To optimize tumor visibility, the repetition of the diagnostic scan in treatment position after stenting and placement of the fiducial markers may be a step forward. For the patients in our study, registration between the diagnostic CT and the planning CT was not performed because of a different position of the patient and a different anatomy as a result of the placement of the biliary stents and fiducial markers between both scans. Image registration between a diagnostic scan and planning CT scan may improve accuracy in target delineation and reduce interobserver variation as seen for other tumor sites [2729].

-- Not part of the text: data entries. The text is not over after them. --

import Literature.MathematicalPhysics.QuantumFieldTheory.Balaban1983to89.B15Prop1Thm1RowsOfExistsUnique
import Literature.MathematicalPhysics.QuantumFieldTheory.Balaban1983to89.Node00.Record12BgRowCoClassCPMFloor
import Summits.QuantumFields.YangMills.Theorems.BalabanUVNodesN07Thm1Top7FromProp8Guarded
import Summits.QuantumFields.YangMills.Theorems.BalabanUVNodesK0V22ZDefs
import HarnessLib

/-!
# BalabanUVNodes ∕ N12 — THE TWO [15]-THEOREM-1 LETTERS OF N12's (J0′) ROW, AT THE INSTANCE's LENGTH, FROM THE K0 ROAD's GRID-GUARDED TOKENS BY NAME
# ([Balaban1985Variational] (1) p.277, Thm 1 (2)–(8) pp.278–279, Prop. 8 p.304; [Balaban1988Convergent] (2.1) p.254, (2.5) p.255, (2.12)–(2.13) p.256, (2.18) p.257;
# [Balaban1985RegularSpaces] (1.3)–(1.9) p.77; [Balaban1987RG1] (0.1) p.251; [Balaban1989LargeFieldI] (1.74) p.192, p.193 ll.14–20, Prop. 1 p.194)

Cell `pub-ymgap` (HUMAN RULINGS D-0062 ∕ D-0149), seat `pub-ymgap-dag-n12-d` g26 (R134 N12 [B15] s2 = by-name knit at the record; count-neutral helper of K1⁹ `stmt-QuantumFields-27364`,
`--kind proof --supports … --as helper`).  THEOREMS ONLY (0 `def`, 0 `instance`, 0 `sorry`); compositions BY NAME.

WHAT.  N12's (J0′) row (the junction family `…N12MinimiserFamilyKnitRow*`) displays two [15]-Theorem-1 letters over NODE 00's torus class at `(ν, Kt)`: the (8)-letter `h15T` and the
existence ∕ uniqueness letter `h15EUT`.  The at-length editions (`B15Prop1Thm1RowsOfExistsUniqueAtLength`, `…KnitRowThm1LettersAtLengthOnZ(OfRecord)`) read them AT THE INSTANCE's
OWN LENGTH `k`.  THIS FILE serves both at-length letters from sentences in NODE 00's HOUSE SHAPE under an ARBITRARY prefix guard `Adm : Node00.StepGuard F` (K0⁷'s guard-generic
currency, module 49 §4 `Node00.VariationalThm1RegSepCoP7MG`), read along the DEGENERATE HISTORY `(M, g) := (ν.M₁, 1)` where NODE 00's (2.18) class of record IS the torus class
(`B15Prop1Thm1RowsOfExistsUnique.DOfRecord_at_flat`; dag-n12-c's `exists_seq_reindex_Ω` ∕ `seqSeparated_iff_of_Ω_eq` move any torus-class index into it — the device of this seat's g14
`thm1TorusClass_of_variationalThm1RegSepCoP7M`, now WITH the guard threaded as ONE displayed row `hadm` «the guard holds at this instance's degenerate prefix»), and then AT THE K0 ROAD's
REGISTERED GUARD — the four-conjunct grid guard `A‴(c, c₀, c₁)` of K0⁷'s skeleton V22-Z (`K0V22ZDefs.Prop8StepCoPGridGAt`, text verbatim): there `hadm` IS the three numerics rows
`c ≤ ν.M₁`, `k + c₀ ≤ m + K`, `L^{c₁} ∣ ν.M₁` plus the instance's own divisibility row `LᵏM₁ ∣ sitesPerDir 0` (the fourth conjunct at `g ≡ 1`: `R_i(1) = 1`, `dCubeSide L M₁ 1 i = LⁱM₁ ∣ LᵏM₁`).
§3 reads the (8)-letter straight off K0⁷'s REGISTERED STUB-1 TEXT `K0V22ZDefs.Prop8StepCoPGridGAt F` ([15] Prop. 8's grid-guarded top step; dag-n07-e's
`variationalThm1RegSepCoP7MG_of_prop8TopStepG`): the constants `(c, c₀, c₁, B₃, a₀, a₁)` are the stub's ∃-output.

CONTENTS.  §1 (8): `thm1LetterT_atLength_of_variationalThm1RegSepCoP7MG` (generic guard) · `…_grid` (K0⁷'s grid guard, rows displayed) · §2 (E∕U): `thm1LetterEU_atLength_of_houseEUG`
(generic guard; the house-shape (E∕U) sentence = the lane's `thm1TorusClassEU_pos_of_thm1RecordEU_pos` hypothesis with ONE more antecedent `Adm …`, the shape a NODE 00 def would have)
· `…_grid` · §3 ★★ `exists_thm1LetterT_atLength_of_prop8StepCoPGridGAt` (from the registered stub-1 text by name).

HONEST FRAMING ∕ LOCATED.  Pure bookkeeping: the K0 tokens and the (E∕U) sentence are HYPOTHESES, never asserted here; K0⁷'s stub 1 is OPEN (N07's Prop. 8 road); the (E∕U) sentence has NO
producer in the tree under any guard (orphan edge N07→N12; NODE 00 totalises the minimiser, so only N12 consumes it); reading a guard-generic sentence at the degenerate history `g ≡ 1`
is an instance of its typed generality (print's Thm 1 [15] is uniform in the admissible sequence), displayed, not hidden.  Nothing of Bałaban's asserted; N12 NOT discharged; K0⁷ ∕ K1⁹
NOT closed; counts unmoved (typed 28∕28 · discharged 8∕27, A 8∕28); R4 closes only the conditional finite-𝕋⁴ rung `BalabanLadder.UV`; no summit statement is proved here and NOT the
Yang–Mills mass gap (Clay); nothing continuum ∕ ℝ⁴ ∕ OS.
-/

noncomputable section

namespace Summit.QuantumFields.YangMills.BalabanUVNodes.N12Thm1LettersAtLengthOfK0GridG

open scoped Matrix.Norms.L2Operator
open Literature.MathematicalPhysics.QuantumFieldTheory.Balaban1983to89
open T4Continuum B15DeterminingSets GaugeField B15Prop1Carrier
open B16Sect1Backgrounds (toMS)
open B14.Eq213MaximalDomains (side)
open T4CubeChartGnomonic (SU2)
open B15Prop1Thm1GeneralFormShapes (exists_seq_reindex_Ω seqSeparated_iff_of_Ω_eq)
open B15Prop1Thm1RowsOfExistsUnique (DOfRecord_at_flat RkOfRecord_at_flat)
open Node00 (StepGuard SeqOfRecord Stage7Numerics VariationalThm1RegSepCoP7MG dCubeSide RkOfRecord suppDomOfRecord Prop8RegSepTopStepG)
open Summit.QuantumFields.YangMills.BalabanUVNodes.N07Thm1Top7FromProp8 (variationalThm1RegSepCoP7MG_of_prop8TopStepG)
open Summit.QuantumFields.YangMills.Theorems.K0V22ZDefs (Prop8StepCoPGridGAt)

variable {F : T4Family}

/-! ## §1  The (8)-letter at the instance's length from the guard-generic (8)-sentence in NODE 00's house -/

/-- ★ **THE (8)-LETTER OF N12's (J0′) ROW AT LENGTH `k`, FROM K0's GUARD-GENERIC (8)-SENTENCE** `Node00.VariationalThm1RegSepCoP7MG F 2 Adm B₃ a₀ a₁` ([15] Thm 1 (R) for minimisers over
class (6) on the support of record, every numerics ∕ cube letter ∕ coupling history ∕ torus ∕ length ∕ separated (2.18) index of record PASSING THE PREFIX GUARD `Adm`), READ ALONG THE
DEGENERATE HISTORY `(M, g) := (ν.M₁, 1)` at torus `Kt` and length `k`: there NODE 00's class of record IS the torus class of `LʲM₁`-cube unions (`DOfRecord_at_flat`), every torus-class
index re-indexes into it along its `Ω`-sequence (`exists_seq_reindex_Ω`; every reader of the body reads `s.Ω` only), and the guard is asked ONCE as the displayed row `hadm` «`Adm` holds at
every index of record of the prefix `(ν, ν.M₁, 1, Kt, k)`».  Conclusion = the `h15T` letter of `B15Prop1Thm1RowsOfExistsUniqueAtLength` at `k i := k`, VERBATIM.  Pure bookkeeping; the
sentence stays a HYPOTHESIS. [cite: Balaban1985Variational, (1) p.277, Thm 1 (2),(3),(5),(6),(7)–(8) pp.278–279, p.304 lines 1–2; Balaban1988Convergent, (2.1) p.254, (2.5) p.255, (2.12)–(2.13) p.256, (2.18) p.257; Balaban1985RegularSpaces, (1.3)–(1.9) p.77; Balaban1987RG1, (0.1) p.251 (bookkeeping)] -/
theorem thm1LetterT_atLength_of_variationalThm1RegSepCoP7MG {Adm : StepGuard F} {B₃ a₀ a₁ : ℝ} (h15 : VariationalThm1RegSepCoP7MG F 2 Adm B₃ a₀ a₁)
    (ν : Stage7Numerics) (Kt k : ℕ) (hadm : ∀ s₁ : SeqOfRecord F ν ν.M₁ (fun _ => (1 : ℝ)) Kt k, Adm ν ν.M₁ (fun _ => (1 : ℝ)) Kt k s₁) :
    ∀ (s : B14.Eq218Concrete.Seq (fun n : ℕ => Node00.unionsOfCubes (F.P Kt) (side (F.P Kt).L ν.M₁ n)) k),
      Node00.Sect2.SeqSeparated ν.M₁ s → 0 < ν.M₁ →
      ∀ (ε₀ : ℝ) (δ : ℕ → ℝ), (∀ j, j ≤ k → 0 < δ j ∧ δ j ≤ a₁ ∧ B₃ * δ j ≤ ε₀) → (∀ j, j < k → δ j ≤ 2 * δ (j + 1)) →
      (∀ j, j < k → δ (j + 1) ≤ 2 * δ j) → ε₀ ≤ a₀ →
      ∀ W : MSField (F.P Kt) SU2,
        Node00.Sect2.DataSmall7PTop (Node00.avOfRecord F 2 Kt) s.Ω (Node00.suppDomOfRecord F ν Kt s.Ω) k δ W →
        ∀ U₀ : GaugeField (F.P Kt) 0 SU2, IsMinimizer (Node00.avOfRecord F 2 Kt)
            {U | (∀ j, j ≤ k → PlaqSmallOn (Node00.Sect2.omegaPlaqsTop s.Ω (Node00.suppDomOfRecord F ν Kt s.Ω) j)
                (ε₀ * (F.P Kt).eta j ^ 2) U) ∧
              Node00.Sect2.CoDivClassOnTop s.Ω (Node00.suppDomOfRecord F ν Kt s.Ω) k ε₀ U}
            (genSet s.Ω k) W U₀ →
          (∀ j, j ≤ k → PlaqSmallOn (Node00.Sect2.omegaPlaqsTop s.Ω (Node00.suppDomOfRecord F ν Kt s.Ω) j)
              (B₃ * δ j * (F.P Kt).eta j ^ 2) U₀) ∧
            ∀ j, j ≤ k → Node00.Sect2.CoDivSmallOn (Node00.Sect2.omegaBondsTop s.Ω (Node00.suppDomOfRecord F ν Kt s.Ω) j)
              (B₃ * δ j * (F.P Kt).eta j ^ 3) U₀ := by
  intro s hsep hM₁
  obtain ⟨s', hΩ, -⟩ := exists_seq_reindex_Ω s (Node00.DOfRecord F ν ν.M₁ (fun _ => (1 : ℝ)) Kt) fun j h1 hj => by
    rw [DOfRecord_at_flat]; exact s.chain.memΩ j h1 hj
  have h := h15 ν ν.M₁ (fun _ => (1 : ℝ)) Kt k s' ((seqSeparated_iff_of_Ω_eq ν.M₁ hΩ).2 hsep) hM₁ (hadm s')
  rw [hΩ] at h
  exact h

It is well known that pancreatic tumors are difficult to distinguish from normal pancreas tissue on diagnostic CT scans [2, 30, 31]. Therefore, exploitation of other imaging modalities, such as MRI and PET-CT may be a step forward to reduce the variation in delineation of pancreatic tumors. Indeed, other studies have shown that additional imaging, such as MRI and PET-CT, may be helpful in the delineation of pancreatic tumors [32, 33].

Limitations

Delineations were only performed once, and we could not investigate the intraobserver variation. Furthermore, we had a limited number of responding observers, and only a limited number of patients were included. Also, the observers had little experience in the delineation of pancreatic tumors, due to the small number of pancreatic cancer patients eligible for radiotherapy. However, this is typical for many radiation oncologists and hence the found observer variations should be representative for such radiation oncologists.

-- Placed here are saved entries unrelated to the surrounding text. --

import Mathlib
import HarnessLib
import Summits.HubbardSuperconductivity.HubbardSuperconductivity.Theorems.KLProgrammeKLRegimeEngineScaleZeroE4PackageDoors
import Summits.HubbardSuperconductivity.HubbardSuperconductivity.Theorems.KLProgrammeKLRegimeEngineScaleZeroAssembly

/-!
# K3 ENGINE child (`KLRegimeEngineV17F2`, stmt-HubbardSuperconductivity-20437), stub (a) `stub_engine_scale0`: the FIVE-CLAUSE SCALE-`0` RUNG
# (V10 currency) UNCONDITIONAL under the doors `klEngC₃6`/`klEngU₀6`, for every well-formed `G` with `E ≤ G.cE4`, `klIsoT⁴ ≤ G.CF`

Cell `gate-hubbard-kl`, seat p4 (g9).  p3 g6's `engineScaleZero_klEngQ5_of` (…ScaleZeroAssembly) gives the five clauses (E1-v4)₀ `KernelNormsV4`,
(E2-v9)₀ `PairLadderStepAtV9`, (E2′-S2 uv)₀ `QuarticValueUVAtS2`, (E4)₀ `EngineFirstMoments`, (E5-S)₀ `IsoTupleL1AtS` at `(G, klEngQ5 P R)` MODULO (E4)₀
and the isotropic torus bound; (E5)'s bound is p4 g7's `isoTorusBoundAt_klIsoT`, and (E4)₀ is now p4 g9's `exists_engineFirstMoments_zero_of_doors`
(…E4PackageDoors) under the doors of `…EngineV8DefsU6`.  Composition:

* **`exists_engineScaleZero_of_doors`** — `∃ E ≥ 0, ∀ G, G.WF → E ≤ G.cE4 → klIsoT ^ 4 ≤ G.CF → ∀ P R c, P.WF → R.WF2 → 0 < c → c ≤ klEngC₃6 P R →
  ∀ μ ∈ klWindowC, ∀ U, 0 < U → U ≤ klEngU₀6 P R c → ∀ β, klBetaMin ≤ β → β ≤ e^{c/U²} → ∀ K, FrameOK R U (nScales β) μ K → ∀ L M, klEngL₃ β U ≤ L →
  klEngM₃ β U L ≤ M →` the five clauses at `(G, klEngQ5 P R)` — NO model hypothesis left; `E` is `R`-free (the (E4)₀ constant).

The engine-flow registration package `klEngGeo7` (…EngineV8DefsG7) is one such `G`; the V17F2-currency reading at `n = 0` (`K₀ = 0`) is k3c2-p1's
`…ScaleZeroV17F`.  Everything is proved; no definitions, no named facts, no sorry.  Nothing asserts superconductivity.
-/

noncomputable section

namespace Summit.HubbardSuperconductivity.HubbardSuperconductivity.Theorems.EngineV8

set_option linter.dupNamespace false -- summit = problem name (single-conjunct summit), D-0017

open Real Finset Literature.MathematicalPhysics.QuantumLattice Literature.Probability.LatticeModels
open Summit.HubbardSuperconductivity.HubbardSuperconductivity.Theorems.KLRegimeSplit
open Summit.HubbardSuperconductivity.HubbardSuperconductivity.Theorems.KLProgrammeLegKernels
open scoped ComplexConjugate

/-- **The five-clause scale-`0` rung (V10 currency), unconditional under the doors**: see the module docstring. -/
theorem exists_engineScaleZero_of_doors :
    ∃ E : ℝ, 0 ≤ E ∧ ∀ (G : GeoConsts), G.WF → E ≤ G.cE4 → klIsoT ^ 4 ≤ G.CF →
      ∀ (P : SplitConsts) (R : RenConsts) (c : ℝ), P.WF → R.WF2 → 0 < c → c ≤ klEngC₃6 P R →
      ∀ μ ∈ klWindowC, ∀ U : ℝ, 0 < U → U ≤ klEngU₀6 P R c →
      ∀ β : ℝ, klBetaMin ≤ β → β ≤ Real.exp (c / U ^ 2) → ∀ K : TrigPolyC4v, FrameOK R U (nScales β) μ K →
      ∀ (L M : ℕ) [NeZero L] [NeZero M], klEngL₃ β U ≤ L → klEngM₃ β U L ≤ M →
        KernelNormsV4 L M P (klEngQ5 P R) β U μ K 0 ∧ PairLadderStepAtV9 L M G P (klEngQ5 P R) β U μ K 0 ∧
          QuarticValueUVAtS2 L M G P (klEngQ5 P R) β U μ K 0 ∧ EngineFirstMoments L M G P (klEngQ5 P R) β U μ K 0 ∧
            IsoTupleL1AtS L M G P β U μ K 0 := by
  obtain ⟨E, hE0, hE4⟩ := exists_engineFirstMoments_zero_of_doors
  obtain ⟨T₀, hT₀0, hT₀⟩ := TorusFourierL2.exists_isoTorusBoundAt
  have hIso := isoTorusBoundAt_klIsoT hT₀0 hT₀
  refine ⟨E, hE0, ?_⟩
  intro G hG hGE hCF P R c hP hR hc hc6 μ hμ U hU hU6 β hβ hβc K hK L M _ _ hL hM
  have hc3 : c ≤ klEngC₃3 P R := hc6.trans (klEngC₃6_le_klEngC₃3 P R)
  have hcD : c ≤ klE4C₃ R := hc6.trans (klEngC₃6_le_klE4C₃ P R)
  have hU3 : U ≤ klEngU₀3 P R c := hU6.trans (klEngU₀6_le_klEngU₀3 P R c)
  have hUD : U ≤ klE4U₀ R := hU6.trans (klEngU₀6_le_klE4U₀ P R c)
  have h4 := hE4 G P R (klEngQ5 P R) hGE le_rfl c hP hR hc hc3 hcD μ hμ U hU hU3 hUD β hβ hβc K hK L M hL hM
  exact engineScaleZero_klEngQ5_of G hG P R c hP hR hc hc3 μ hμ U hU hU3 β hβ hβc K hK L M hL hM h4 klIsoT_nonneg
    (fun m ω c' => hIso P R c hP hR hc hc3 μ hμ U hU hU3 β hβ hβc K hK L M hL hM m ω c') hCF

end Summit.HubbardSuperconductivity.HubbardSuperconductivity.Theorems.EngineV8

end
import Mathlib
import Summits.ValiantsHypothesis.ValiantsHypothesis.Theorems.RigidityForcesSymmetryRankRigidMinimalReprStubLevelBoundBlocks

/-!
# Stub `stub_levelBound` of crux `RankRigidMinimalRepr` (stmt-ValiantsHypothesis-18034), line `PairTiedTorusBound`
# — part 2: the double count and the registered stub

Route `ValiantsHypothesis/RigidityForcesSymmetry`, crux `RankRigidMinimalRepr` (stmt-ValiantsHypothesis-18034), forward
rung `PairTiedTorusBound`, registered stub (verbatim signature, against the tree copy
`Theorems.RigidityForcesSymmetryPairTiedTorusBound.TiedLevelDecomposable` of the workfile's definition):

  `theorem stub_levelBound : ∀ m : ℕ, 3 ≤ m → ∀ s w : ℕ, 1 ≤ s → s + 1 ≤ m → TiedLevelDecomposable m 1 s w → m.choose s ≤ w`

**Proof (double count over the `2 × 2` blocks of part 1, `…StubLevelBoundBlocks.lean`).**  Fix a level-`s` typed
decomposition `perm_{n+2} = Σ_{t<w} P_t Q_t` with the columns `0, 1` tied.  Say node `t` TOUCHES `σ` if its block at
`σ` (coefficients of the graph monomials of `σ[p ↦ a, q ↦ b]`, `a, b ∈ {0,1}`, in `P_t Q_t`) is non-zero, and give it
WEIGHT `1` if its type is tied (`ct t = 1`) and `2` otherwise.
* DEMAND (`two_le_sum_score`): every `σ` collects weight `≥ 2`.  The permanent's block `[[0,1],[1,0]]` is the sum of
  the blocks of the touching nodes; a touching node of tied type separates `p, q` and has a block of zero
  determinant (part 1), and `[[0,1],[1,0]]` is neither zero nor of zero determinant — so either a node of weight `2`
  touches `σ`, or at least two nodes do.
* SUPPLY (`sum_score_le`): a node collects, over all `σ`, at most `2 · s!(n+2-s)!`: a touched `σ` maps `I_t` onto
  `C_t ∪ E` (`C_t` = untied columns of profile `1`, `E ⊆ {0,1}` of size `ct t`, part 1), i.e. onto one of `≤ 2`
  candidates if `ct t = 1` and `≤ 1` candidate otherwise, and each candidate is hit by `≤ s!(n+2-s)!` permutations
  (`card_perm_map_eq_le`, the tree's `BorderApolarityToricWitnessObstructionQP.torusBound_card_perm_map_le` re-proved here
  to keep this file outside the Theses cone of route `RigidityForcesSymmetry`).
* COUNT (`choose_le_of_typed_decomposition`): `2 · (n+2)! ≤ w · 2 · s!(n+2-s)!`, i.e. `C(n+2, s) ≤ w`.
The stub follows with `m = n + 2` (`m ≥ 3` gives `m ≥ 2`; `1 ≤ s` and the complementarity clauses of
`TiedLevelDecomposable` are not used).

RELATION TO THE FLOOR'S COUNT.  For the full torus (no tie) the level count is the tree's pigeonhole
`RigidityForcesSymmetryRigidMinimalRepr.levelCard_choose_le` / `stub_levelCard` (and `torusBound_levelCount`): a type
`(I, J)` serves only the `s!(m-s)!` permutations with `σ(I) = J`.  The tie `k = 1` MERGES the types `(I, J ∪ {0})` and
`(I, J ∪ {1})` into one tied type serving `2 · s!(m-s)!` permutations, so served-counting alone certifies only
`C(m,s)/2` products; the block count of this file shows the merge buys nothing (a tied product serving both
completions of a block alone would have to carry the rank-two pattern `[[0,1],[1,0]]` on it).

HONEST FRAMING: ONE registered stub of a forward rung (Grenet's bound `2^m - 1` for `perm_m` under the two-sided
torus with one pair of column scalars tied) — the «new mathematics» half; the rung `PairTiedTorusBound` still needs
the dictionary stub `stub_levelDecomp` (equivariant representation ⇒ typed level decompositions).  No bearing on
`VP ≠ VNP`.  Nearest literature: Nisan 1991 (rank method), Landsberg–Ressayre 2017 §6; the count is route mathematics.
-/

set_option autoImplicit false

-- the mandated summit-side namespace repeats a component by design (single-problem summit)
set_option linter.dupNamespace false

open MvPolynomial Finset
open Literature.Computability.AlgebraicComplexity
open Summit.ValiantsHypothesis.ValiantsHypothesis.Theorems.RigidityForcesSymmetryPairTiedTorusBound

namespace Summit.ValiantsHypothesis.ValiantsHypothesis.Theorems.RigidityForcesSymmetryRankRigidMinimalRepr

noncomputable section

open scoped Classical

variable {n w s : ℕ} (I : Fin w → Finset (Fin (n + 2))) (c c' : Fin w → Fin (n + 2) → ℕ) (ct ct' : Fin w → ℕ)
  (P Q : Fin w → MvPolynomial (Fin (n + 2) × Fin (n + 2)) ℂ)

The time interval between diagnostic CT and planning CT scan was on average six weeks and the patients were not scanned in treatment position; therefore, anatomical changes (including placement of the biliary stent) occurred between both scans and scans were not registered. This made it challenging to delineate the (i)GTV. However, this is a typical situation in clinical practice in many hospitals since the diagnostic CT is obtained before histological diagnosis, while therapeutic measures such as stenting are performed after the diagnostic CT scan. The fiducial markers in patient 2 were mistakenly not placed inside the tumor, which may have put some observers on the wrong track and contributed to the large interobserver variation seen in this patient.

Conclusion

This study showed a considerable interobserver variation in delineation of pancreatic tumors, larger for 4DCT than for 3DCT delineation. The local variation was largest around the biliary stent and suspicious pathologically enlarged lymph nodes. In the future, better guidelines and the addition of other imaging modalities, such as PET or MRI may help decrease observer variation.